Among the records below, find the line that has "ASSEMBLY over ★"; from there, give the lines again exactly, and stop after the line that has "(θM + (c−θ))((c−σθ)M".

====== Information supplied ======

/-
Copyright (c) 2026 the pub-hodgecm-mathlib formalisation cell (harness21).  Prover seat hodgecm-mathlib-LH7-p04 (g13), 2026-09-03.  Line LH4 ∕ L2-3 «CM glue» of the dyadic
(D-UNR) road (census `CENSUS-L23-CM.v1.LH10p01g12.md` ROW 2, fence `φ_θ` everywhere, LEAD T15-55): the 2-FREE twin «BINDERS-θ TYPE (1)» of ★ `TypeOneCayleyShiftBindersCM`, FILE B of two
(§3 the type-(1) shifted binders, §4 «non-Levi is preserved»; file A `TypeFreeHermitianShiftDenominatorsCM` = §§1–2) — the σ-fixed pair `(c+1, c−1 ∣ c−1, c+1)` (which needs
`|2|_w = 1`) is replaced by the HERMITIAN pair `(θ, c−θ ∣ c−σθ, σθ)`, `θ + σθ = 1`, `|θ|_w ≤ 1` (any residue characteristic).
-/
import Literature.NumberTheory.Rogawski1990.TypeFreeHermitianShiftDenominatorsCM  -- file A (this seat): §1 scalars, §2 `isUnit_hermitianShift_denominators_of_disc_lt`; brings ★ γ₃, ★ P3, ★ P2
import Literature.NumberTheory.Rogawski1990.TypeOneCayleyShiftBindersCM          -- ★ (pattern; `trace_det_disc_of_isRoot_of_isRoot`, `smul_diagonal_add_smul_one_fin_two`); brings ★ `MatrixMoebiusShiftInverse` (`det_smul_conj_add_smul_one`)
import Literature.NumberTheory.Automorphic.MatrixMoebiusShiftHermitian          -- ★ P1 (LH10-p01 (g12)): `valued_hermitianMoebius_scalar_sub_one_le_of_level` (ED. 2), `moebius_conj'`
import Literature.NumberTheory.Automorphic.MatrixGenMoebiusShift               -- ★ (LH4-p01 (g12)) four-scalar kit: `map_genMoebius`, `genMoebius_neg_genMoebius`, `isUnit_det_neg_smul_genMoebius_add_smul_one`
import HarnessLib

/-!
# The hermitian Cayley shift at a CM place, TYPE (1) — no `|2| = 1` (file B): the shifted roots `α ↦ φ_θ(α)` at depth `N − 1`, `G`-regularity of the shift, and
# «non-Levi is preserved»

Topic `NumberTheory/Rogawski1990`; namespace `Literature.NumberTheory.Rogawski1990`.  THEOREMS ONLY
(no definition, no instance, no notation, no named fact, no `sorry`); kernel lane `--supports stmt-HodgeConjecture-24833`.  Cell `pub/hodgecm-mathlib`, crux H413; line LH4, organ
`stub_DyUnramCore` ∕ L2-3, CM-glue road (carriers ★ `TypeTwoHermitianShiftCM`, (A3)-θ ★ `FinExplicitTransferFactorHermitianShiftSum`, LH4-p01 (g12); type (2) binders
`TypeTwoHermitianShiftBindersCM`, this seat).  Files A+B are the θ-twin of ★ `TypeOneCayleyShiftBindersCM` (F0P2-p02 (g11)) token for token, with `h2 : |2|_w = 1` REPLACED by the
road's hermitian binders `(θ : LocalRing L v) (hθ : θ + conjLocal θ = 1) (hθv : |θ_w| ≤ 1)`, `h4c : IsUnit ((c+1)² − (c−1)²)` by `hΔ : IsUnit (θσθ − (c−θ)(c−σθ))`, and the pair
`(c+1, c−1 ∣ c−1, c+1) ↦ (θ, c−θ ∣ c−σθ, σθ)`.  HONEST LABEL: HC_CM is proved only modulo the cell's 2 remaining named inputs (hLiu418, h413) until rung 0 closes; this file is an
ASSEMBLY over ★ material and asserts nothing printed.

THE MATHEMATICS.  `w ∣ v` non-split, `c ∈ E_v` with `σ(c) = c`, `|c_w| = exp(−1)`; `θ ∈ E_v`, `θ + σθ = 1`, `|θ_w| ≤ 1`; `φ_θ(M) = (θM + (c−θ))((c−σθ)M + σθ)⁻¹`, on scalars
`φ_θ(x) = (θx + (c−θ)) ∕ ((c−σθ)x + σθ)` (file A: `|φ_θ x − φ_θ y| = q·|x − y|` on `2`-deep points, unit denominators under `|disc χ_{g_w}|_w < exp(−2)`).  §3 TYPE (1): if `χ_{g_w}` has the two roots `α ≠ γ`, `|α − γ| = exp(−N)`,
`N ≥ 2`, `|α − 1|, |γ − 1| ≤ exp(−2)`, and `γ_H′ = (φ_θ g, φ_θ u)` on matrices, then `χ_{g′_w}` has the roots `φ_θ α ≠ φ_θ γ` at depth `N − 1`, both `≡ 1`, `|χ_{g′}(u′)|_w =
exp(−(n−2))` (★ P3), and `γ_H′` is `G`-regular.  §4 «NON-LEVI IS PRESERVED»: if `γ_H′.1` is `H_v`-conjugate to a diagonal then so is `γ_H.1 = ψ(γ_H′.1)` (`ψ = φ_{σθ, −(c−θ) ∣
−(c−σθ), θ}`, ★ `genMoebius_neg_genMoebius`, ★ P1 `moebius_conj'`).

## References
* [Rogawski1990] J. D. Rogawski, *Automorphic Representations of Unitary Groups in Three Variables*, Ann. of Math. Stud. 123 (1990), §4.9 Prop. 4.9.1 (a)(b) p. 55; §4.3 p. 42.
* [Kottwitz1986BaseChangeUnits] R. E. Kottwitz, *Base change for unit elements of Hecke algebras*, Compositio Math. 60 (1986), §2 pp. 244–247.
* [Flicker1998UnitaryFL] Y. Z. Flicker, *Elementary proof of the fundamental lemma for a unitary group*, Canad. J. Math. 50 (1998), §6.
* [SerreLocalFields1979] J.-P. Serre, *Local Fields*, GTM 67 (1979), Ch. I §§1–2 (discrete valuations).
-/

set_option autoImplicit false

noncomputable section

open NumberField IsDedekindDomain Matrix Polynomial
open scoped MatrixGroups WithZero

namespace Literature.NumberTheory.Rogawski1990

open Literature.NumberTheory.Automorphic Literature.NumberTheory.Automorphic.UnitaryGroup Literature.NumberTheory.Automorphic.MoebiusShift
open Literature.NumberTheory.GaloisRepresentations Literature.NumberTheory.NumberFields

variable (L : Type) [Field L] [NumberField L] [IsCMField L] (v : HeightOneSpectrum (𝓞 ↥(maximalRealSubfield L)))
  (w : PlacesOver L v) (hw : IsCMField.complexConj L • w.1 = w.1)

======
====== Information supplied ======

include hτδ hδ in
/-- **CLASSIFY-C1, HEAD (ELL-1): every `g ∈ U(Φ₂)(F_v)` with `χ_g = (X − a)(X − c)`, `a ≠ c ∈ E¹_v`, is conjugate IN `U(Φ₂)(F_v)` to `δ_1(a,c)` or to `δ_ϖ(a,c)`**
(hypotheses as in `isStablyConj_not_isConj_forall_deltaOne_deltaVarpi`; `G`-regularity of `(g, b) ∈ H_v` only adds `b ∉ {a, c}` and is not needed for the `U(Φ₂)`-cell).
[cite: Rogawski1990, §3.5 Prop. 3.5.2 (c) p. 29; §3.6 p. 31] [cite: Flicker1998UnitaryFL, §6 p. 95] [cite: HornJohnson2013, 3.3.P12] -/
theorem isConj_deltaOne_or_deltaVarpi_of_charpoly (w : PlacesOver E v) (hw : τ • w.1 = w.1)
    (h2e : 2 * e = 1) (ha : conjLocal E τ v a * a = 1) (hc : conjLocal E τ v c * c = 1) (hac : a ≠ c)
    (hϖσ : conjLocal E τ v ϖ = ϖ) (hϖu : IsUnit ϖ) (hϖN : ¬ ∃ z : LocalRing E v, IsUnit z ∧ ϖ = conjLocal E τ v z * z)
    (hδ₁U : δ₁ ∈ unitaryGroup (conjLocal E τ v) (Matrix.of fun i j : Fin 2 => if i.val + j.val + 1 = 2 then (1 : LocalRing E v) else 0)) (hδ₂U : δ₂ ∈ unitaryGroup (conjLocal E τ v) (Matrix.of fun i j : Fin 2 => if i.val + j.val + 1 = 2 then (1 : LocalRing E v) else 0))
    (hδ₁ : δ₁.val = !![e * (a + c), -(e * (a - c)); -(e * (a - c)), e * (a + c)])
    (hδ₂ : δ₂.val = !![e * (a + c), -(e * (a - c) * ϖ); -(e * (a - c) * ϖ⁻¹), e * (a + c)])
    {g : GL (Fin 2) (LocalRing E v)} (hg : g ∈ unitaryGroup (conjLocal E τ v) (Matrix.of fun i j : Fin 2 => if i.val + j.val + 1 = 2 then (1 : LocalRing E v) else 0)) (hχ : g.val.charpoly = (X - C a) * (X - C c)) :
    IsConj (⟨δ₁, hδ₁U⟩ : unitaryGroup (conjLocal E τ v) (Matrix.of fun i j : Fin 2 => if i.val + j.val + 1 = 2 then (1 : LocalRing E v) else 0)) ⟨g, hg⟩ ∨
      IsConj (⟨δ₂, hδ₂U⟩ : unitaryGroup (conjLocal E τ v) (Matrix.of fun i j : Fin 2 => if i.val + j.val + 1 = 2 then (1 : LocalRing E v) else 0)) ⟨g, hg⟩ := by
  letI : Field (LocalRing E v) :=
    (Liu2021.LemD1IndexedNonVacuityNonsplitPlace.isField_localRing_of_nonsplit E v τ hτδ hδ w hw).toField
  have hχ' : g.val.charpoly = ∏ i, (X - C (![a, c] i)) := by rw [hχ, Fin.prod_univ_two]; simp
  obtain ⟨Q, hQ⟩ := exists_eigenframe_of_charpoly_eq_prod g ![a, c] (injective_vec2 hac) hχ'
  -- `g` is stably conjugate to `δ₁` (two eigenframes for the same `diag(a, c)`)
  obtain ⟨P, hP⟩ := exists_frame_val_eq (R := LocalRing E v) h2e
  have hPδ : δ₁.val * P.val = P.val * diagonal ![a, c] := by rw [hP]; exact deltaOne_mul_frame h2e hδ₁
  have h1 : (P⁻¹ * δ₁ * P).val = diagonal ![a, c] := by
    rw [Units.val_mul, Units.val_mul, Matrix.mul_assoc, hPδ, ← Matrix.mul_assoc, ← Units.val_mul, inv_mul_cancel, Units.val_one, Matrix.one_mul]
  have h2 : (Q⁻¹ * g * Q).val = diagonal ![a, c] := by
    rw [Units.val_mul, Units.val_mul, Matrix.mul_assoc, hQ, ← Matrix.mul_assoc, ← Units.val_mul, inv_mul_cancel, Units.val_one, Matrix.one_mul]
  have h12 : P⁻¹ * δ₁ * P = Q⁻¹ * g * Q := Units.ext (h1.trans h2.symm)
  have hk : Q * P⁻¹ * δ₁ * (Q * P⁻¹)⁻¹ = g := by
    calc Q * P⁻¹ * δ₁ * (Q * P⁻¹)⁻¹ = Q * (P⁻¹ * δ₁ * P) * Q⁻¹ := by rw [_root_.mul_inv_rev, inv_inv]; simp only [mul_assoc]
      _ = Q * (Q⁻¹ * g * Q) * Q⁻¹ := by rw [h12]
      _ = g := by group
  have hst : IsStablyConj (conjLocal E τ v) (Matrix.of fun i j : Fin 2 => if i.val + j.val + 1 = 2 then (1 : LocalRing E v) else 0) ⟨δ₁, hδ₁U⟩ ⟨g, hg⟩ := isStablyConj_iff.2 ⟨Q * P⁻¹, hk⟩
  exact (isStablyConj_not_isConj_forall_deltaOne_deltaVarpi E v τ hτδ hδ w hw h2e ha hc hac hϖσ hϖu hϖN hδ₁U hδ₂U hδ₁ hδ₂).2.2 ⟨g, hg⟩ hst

======

Exercise answer >>
ASSEMBLY over ★ material and asserts nothing printed.

THE MATHEMATICS.  `w ∣ v` non-split, `c ∈ E_v` with `σ(c) = c`, `|c_w| = exp(−1)`; `θ ∈ E_v`, `θ + σθ = 1`, `|θ_w| ≤ 1`; `φ_θ(M) = (θM + (c−θ))((c−σθ)M + σθ)⁻¹`, on scalars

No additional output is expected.